╭─ Excerpted data
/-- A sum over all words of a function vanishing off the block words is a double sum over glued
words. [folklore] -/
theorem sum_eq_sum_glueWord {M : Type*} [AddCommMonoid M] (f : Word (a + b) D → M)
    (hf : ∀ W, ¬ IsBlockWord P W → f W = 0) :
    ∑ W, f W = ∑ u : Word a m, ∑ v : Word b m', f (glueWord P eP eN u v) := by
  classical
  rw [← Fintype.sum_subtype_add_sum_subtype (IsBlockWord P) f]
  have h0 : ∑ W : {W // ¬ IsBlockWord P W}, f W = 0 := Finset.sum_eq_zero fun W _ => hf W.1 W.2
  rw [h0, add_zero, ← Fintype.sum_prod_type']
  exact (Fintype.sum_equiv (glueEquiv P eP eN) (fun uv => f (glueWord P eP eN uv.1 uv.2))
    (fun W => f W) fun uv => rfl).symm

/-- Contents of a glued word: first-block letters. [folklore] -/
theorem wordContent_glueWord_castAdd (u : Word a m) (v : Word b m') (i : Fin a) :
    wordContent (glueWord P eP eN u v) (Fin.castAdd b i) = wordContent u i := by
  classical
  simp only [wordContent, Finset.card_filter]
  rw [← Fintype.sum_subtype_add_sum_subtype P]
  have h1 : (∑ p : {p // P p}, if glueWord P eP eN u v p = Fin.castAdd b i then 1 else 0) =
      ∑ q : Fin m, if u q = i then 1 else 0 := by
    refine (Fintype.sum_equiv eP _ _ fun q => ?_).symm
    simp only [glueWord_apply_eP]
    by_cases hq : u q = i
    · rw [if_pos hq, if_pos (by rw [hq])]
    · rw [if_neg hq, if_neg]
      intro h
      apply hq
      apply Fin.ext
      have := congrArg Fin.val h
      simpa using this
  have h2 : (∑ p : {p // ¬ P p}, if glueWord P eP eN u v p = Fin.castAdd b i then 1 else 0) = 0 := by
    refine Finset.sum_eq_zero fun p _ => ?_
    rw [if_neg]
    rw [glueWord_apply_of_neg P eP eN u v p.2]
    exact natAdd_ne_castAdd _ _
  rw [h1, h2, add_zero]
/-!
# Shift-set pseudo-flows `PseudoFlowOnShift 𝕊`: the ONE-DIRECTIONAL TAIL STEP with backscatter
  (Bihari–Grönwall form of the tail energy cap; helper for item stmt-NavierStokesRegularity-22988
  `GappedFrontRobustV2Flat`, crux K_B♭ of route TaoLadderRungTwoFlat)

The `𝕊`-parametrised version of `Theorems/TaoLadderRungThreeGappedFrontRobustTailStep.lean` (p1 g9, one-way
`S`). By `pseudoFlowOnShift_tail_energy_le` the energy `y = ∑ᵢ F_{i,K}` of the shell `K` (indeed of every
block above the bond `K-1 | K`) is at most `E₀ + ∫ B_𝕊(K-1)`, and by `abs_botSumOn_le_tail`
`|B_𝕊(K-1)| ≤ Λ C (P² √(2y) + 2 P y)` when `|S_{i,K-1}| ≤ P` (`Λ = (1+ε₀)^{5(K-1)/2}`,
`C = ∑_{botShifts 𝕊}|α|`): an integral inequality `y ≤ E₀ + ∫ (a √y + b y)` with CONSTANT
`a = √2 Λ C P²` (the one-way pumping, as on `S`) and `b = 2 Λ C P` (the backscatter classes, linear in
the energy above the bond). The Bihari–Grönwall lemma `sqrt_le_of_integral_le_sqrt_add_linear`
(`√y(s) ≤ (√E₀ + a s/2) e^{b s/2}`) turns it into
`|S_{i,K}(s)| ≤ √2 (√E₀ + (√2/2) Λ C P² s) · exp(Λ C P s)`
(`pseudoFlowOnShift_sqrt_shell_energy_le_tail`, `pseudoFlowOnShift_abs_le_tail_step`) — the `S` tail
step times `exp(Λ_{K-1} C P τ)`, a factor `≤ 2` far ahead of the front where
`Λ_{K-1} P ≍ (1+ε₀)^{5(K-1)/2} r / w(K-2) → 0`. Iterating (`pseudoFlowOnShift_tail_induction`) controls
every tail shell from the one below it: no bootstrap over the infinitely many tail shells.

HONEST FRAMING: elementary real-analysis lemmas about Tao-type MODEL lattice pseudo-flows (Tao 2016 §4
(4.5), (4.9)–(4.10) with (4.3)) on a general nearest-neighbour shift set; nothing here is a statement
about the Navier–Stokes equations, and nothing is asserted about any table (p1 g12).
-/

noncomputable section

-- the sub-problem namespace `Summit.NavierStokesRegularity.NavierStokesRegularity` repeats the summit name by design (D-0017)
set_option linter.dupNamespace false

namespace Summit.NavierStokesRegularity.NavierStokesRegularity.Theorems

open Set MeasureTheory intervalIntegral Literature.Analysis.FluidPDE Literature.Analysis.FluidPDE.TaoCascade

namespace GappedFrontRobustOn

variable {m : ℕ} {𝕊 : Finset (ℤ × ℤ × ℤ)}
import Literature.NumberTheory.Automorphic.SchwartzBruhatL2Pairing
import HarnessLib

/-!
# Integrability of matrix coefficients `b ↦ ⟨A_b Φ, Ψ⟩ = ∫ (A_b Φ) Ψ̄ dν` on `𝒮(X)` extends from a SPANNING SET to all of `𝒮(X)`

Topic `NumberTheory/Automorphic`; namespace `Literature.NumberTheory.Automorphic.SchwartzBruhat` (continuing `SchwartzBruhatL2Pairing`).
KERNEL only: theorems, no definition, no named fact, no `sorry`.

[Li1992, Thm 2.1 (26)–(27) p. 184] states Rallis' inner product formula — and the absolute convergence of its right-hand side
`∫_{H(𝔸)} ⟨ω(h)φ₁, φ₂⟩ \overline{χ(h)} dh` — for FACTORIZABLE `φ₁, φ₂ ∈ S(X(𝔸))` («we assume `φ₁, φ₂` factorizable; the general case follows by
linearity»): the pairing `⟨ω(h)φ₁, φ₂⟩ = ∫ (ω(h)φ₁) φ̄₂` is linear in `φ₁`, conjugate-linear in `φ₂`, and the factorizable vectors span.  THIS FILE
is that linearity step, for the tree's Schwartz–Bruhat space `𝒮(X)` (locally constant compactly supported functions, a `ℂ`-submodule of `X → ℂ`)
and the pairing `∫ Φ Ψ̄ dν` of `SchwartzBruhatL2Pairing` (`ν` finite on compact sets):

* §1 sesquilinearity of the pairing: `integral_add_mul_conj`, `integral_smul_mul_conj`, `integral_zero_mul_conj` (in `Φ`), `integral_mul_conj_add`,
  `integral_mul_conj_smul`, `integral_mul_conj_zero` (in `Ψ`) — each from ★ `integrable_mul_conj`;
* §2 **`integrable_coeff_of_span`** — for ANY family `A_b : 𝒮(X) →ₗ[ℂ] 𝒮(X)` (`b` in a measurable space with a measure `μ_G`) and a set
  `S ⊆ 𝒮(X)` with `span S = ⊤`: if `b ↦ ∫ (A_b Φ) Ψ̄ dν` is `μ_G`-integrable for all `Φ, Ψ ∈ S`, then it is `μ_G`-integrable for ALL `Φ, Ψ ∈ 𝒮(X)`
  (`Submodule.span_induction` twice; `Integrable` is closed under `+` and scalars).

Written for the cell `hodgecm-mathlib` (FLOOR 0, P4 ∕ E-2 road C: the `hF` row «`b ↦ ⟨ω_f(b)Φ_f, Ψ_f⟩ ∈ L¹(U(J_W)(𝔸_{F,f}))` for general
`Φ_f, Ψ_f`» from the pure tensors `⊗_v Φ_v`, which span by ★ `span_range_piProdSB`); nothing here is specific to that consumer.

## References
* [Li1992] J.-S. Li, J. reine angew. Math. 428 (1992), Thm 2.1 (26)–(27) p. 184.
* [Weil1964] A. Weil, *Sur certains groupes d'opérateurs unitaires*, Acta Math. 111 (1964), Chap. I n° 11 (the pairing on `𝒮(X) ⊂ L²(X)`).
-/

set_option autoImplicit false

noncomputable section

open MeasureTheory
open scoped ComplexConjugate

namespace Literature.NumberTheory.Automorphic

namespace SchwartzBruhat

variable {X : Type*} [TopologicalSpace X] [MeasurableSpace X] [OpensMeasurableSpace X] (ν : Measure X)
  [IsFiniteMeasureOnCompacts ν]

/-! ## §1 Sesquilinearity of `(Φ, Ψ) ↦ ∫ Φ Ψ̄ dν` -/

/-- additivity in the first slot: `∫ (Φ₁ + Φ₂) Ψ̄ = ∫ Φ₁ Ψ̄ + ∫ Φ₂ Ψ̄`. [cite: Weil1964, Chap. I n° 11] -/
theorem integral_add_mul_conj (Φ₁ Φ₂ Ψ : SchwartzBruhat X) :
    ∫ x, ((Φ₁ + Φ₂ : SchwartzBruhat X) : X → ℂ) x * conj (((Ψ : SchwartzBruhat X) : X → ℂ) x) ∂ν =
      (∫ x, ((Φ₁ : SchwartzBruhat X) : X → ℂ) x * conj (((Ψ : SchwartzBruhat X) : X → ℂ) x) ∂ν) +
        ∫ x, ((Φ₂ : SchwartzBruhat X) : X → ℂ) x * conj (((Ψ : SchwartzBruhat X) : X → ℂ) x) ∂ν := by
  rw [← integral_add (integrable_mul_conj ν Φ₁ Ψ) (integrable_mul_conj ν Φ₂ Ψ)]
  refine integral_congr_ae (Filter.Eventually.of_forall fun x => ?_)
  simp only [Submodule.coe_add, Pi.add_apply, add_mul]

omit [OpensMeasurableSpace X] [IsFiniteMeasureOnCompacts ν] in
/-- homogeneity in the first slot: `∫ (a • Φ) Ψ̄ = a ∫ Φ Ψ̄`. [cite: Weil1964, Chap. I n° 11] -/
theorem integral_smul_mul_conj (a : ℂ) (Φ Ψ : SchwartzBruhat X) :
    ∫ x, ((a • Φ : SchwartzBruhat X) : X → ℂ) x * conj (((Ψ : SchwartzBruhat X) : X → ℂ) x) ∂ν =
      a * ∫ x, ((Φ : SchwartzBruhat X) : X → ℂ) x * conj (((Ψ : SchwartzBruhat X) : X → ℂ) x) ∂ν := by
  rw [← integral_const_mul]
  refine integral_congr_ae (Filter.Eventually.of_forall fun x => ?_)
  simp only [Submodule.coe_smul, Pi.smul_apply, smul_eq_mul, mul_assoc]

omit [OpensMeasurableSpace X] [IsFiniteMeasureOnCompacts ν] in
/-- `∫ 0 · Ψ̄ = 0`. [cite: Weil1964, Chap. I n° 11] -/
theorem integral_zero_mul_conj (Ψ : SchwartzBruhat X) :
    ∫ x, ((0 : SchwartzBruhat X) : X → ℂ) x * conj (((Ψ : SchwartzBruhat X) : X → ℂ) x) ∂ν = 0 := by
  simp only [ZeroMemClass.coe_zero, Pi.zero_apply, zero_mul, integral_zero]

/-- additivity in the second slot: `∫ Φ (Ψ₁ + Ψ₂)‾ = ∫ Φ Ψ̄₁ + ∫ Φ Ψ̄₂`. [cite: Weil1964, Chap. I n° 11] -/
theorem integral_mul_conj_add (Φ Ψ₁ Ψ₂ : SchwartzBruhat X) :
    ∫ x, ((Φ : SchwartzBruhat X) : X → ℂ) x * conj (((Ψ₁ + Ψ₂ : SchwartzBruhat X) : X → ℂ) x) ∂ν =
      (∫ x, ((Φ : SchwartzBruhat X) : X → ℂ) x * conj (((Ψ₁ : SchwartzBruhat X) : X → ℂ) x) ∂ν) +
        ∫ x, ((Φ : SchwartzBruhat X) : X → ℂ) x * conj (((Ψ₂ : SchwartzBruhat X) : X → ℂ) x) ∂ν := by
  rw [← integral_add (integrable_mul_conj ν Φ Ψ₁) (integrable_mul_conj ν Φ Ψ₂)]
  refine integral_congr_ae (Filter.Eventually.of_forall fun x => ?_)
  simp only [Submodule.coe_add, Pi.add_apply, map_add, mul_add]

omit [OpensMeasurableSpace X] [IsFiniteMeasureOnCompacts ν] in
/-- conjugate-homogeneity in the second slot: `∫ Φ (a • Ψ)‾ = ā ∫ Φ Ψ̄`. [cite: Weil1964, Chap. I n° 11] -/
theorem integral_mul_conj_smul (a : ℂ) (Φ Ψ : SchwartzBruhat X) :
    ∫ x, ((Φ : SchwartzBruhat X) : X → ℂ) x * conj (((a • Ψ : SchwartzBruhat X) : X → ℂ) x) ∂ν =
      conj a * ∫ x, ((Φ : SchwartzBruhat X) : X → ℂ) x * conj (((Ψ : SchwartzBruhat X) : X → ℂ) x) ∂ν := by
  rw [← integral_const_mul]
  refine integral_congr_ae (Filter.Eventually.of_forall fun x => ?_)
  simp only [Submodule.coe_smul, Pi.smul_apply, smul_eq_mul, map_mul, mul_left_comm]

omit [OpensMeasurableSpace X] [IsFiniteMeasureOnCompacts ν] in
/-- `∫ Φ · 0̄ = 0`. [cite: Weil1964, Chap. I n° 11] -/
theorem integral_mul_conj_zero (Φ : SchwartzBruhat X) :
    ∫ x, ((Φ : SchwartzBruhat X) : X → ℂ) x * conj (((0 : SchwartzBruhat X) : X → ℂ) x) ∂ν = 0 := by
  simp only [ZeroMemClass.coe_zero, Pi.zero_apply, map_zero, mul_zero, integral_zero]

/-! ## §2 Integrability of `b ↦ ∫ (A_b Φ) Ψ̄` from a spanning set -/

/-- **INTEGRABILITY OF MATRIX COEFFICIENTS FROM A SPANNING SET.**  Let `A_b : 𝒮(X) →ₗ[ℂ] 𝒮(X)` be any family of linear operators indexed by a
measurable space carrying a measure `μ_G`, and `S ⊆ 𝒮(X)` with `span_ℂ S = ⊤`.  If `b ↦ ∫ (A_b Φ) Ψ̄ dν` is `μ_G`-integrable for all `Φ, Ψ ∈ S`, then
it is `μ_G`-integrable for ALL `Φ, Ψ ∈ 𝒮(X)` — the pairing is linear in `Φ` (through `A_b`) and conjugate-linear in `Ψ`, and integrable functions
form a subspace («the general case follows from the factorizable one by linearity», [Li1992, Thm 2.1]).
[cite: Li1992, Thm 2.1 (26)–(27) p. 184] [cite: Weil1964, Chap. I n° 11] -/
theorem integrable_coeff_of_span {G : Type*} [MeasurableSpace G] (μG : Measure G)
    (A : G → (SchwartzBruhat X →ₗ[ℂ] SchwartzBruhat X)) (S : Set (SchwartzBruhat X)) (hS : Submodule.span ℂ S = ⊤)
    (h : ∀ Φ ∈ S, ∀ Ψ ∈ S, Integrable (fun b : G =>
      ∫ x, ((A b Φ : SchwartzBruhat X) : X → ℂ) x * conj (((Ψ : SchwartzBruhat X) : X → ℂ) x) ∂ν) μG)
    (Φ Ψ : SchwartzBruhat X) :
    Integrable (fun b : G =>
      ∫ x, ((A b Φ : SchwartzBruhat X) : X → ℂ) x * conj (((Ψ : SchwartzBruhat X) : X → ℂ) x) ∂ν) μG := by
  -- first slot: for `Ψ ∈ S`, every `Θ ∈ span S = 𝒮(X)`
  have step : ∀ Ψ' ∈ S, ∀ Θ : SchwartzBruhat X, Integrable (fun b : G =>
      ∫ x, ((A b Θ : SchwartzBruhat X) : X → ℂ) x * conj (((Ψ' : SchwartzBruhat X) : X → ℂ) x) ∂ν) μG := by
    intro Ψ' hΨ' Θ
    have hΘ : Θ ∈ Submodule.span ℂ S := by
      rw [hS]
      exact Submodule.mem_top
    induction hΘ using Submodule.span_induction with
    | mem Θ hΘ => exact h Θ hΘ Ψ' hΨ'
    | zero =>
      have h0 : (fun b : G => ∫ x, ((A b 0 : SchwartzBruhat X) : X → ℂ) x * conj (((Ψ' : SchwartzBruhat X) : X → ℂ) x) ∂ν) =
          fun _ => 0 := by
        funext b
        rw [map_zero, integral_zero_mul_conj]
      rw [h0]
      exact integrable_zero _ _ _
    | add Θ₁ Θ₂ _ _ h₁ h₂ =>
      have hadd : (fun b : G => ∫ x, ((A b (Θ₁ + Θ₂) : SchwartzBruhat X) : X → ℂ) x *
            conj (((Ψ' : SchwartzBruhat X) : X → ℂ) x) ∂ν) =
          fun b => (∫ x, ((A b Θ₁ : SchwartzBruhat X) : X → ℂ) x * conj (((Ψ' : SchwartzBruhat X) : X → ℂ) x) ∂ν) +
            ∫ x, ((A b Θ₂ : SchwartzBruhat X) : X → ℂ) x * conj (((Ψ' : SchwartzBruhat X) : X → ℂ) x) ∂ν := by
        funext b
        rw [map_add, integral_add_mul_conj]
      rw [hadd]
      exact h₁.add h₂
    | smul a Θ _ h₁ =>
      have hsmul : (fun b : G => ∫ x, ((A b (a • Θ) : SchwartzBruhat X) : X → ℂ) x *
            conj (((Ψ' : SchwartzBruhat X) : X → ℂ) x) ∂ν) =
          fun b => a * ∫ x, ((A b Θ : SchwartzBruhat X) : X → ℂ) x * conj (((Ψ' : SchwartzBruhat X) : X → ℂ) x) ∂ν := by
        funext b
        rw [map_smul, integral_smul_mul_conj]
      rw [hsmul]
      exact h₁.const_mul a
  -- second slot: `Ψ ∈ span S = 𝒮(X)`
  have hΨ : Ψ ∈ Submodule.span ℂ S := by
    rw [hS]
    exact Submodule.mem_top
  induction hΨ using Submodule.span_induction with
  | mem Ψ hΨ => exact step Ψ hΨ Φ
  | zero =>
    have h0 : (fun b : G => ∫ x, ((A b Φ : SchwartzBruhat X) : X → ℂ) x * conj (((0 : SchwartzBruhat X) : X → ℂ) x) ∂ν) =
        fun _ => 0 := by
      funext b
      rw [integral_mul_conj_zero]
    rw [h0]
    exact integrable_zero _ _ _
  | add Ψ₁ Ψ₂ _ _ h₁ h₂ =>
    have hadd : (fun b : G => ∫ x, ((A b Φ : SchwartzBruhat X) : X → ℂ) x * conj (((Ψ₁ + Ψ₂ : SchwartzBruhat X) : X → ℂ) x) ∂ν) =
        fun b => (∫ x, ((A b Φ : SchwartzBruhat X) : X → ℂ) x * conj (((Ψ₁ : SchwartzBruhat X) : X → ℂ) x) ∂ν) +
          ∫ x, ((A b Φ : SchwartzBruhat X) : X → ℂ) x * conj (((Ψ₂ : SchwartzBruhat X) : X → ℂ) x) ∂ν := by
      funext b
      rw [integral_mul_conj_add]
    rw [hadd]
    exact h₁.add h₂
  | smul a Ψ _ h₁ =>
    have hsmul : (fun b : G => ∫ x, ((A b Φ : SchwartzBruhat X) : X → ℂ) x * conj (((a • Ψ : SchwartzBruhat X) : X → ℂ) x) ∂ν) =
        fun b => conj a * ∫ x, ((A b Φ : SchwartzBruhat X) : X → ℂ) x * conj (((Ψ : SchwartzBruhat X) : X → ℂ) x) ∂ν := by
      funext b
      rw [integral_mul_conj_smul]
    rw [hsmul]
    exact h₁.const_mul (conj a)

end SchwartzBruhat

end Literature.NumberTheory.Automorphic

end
╰─
## Your task
Give the exact lines, and only those, from the line containing "map_zero, mul_zero, integral_zero]" through the line containing "measurable space carrying" in the entries above.

## Exercise result
  simp only [ZeroMemClass.coe_zero, Pi.zero_apply, map_zero, mul_zero, integral_zero]

/-! ## §2 Integrability of `b ↦ ∫ (A_b Φ) Ψ̄` from a spanning set -/

/-- **INTEGRABILITY OF MATRIX COEFFICIENTS FROM A SPANNING SET.**  Let `A_b : 𝒮(X) →ₗ[ℂ] 𝒮(X)` be any family of linear operators indexed by a
measurable space carrying a measure `μ_G`, and `S ⊆ 𝒮(X)` with `span_ℂ S = ⊤`.  If `b ↦ ∫ (A_b Φ) Ψ̄ dν` is `μ_G`-integrable for all `Φ, Ψ ∈ S`, then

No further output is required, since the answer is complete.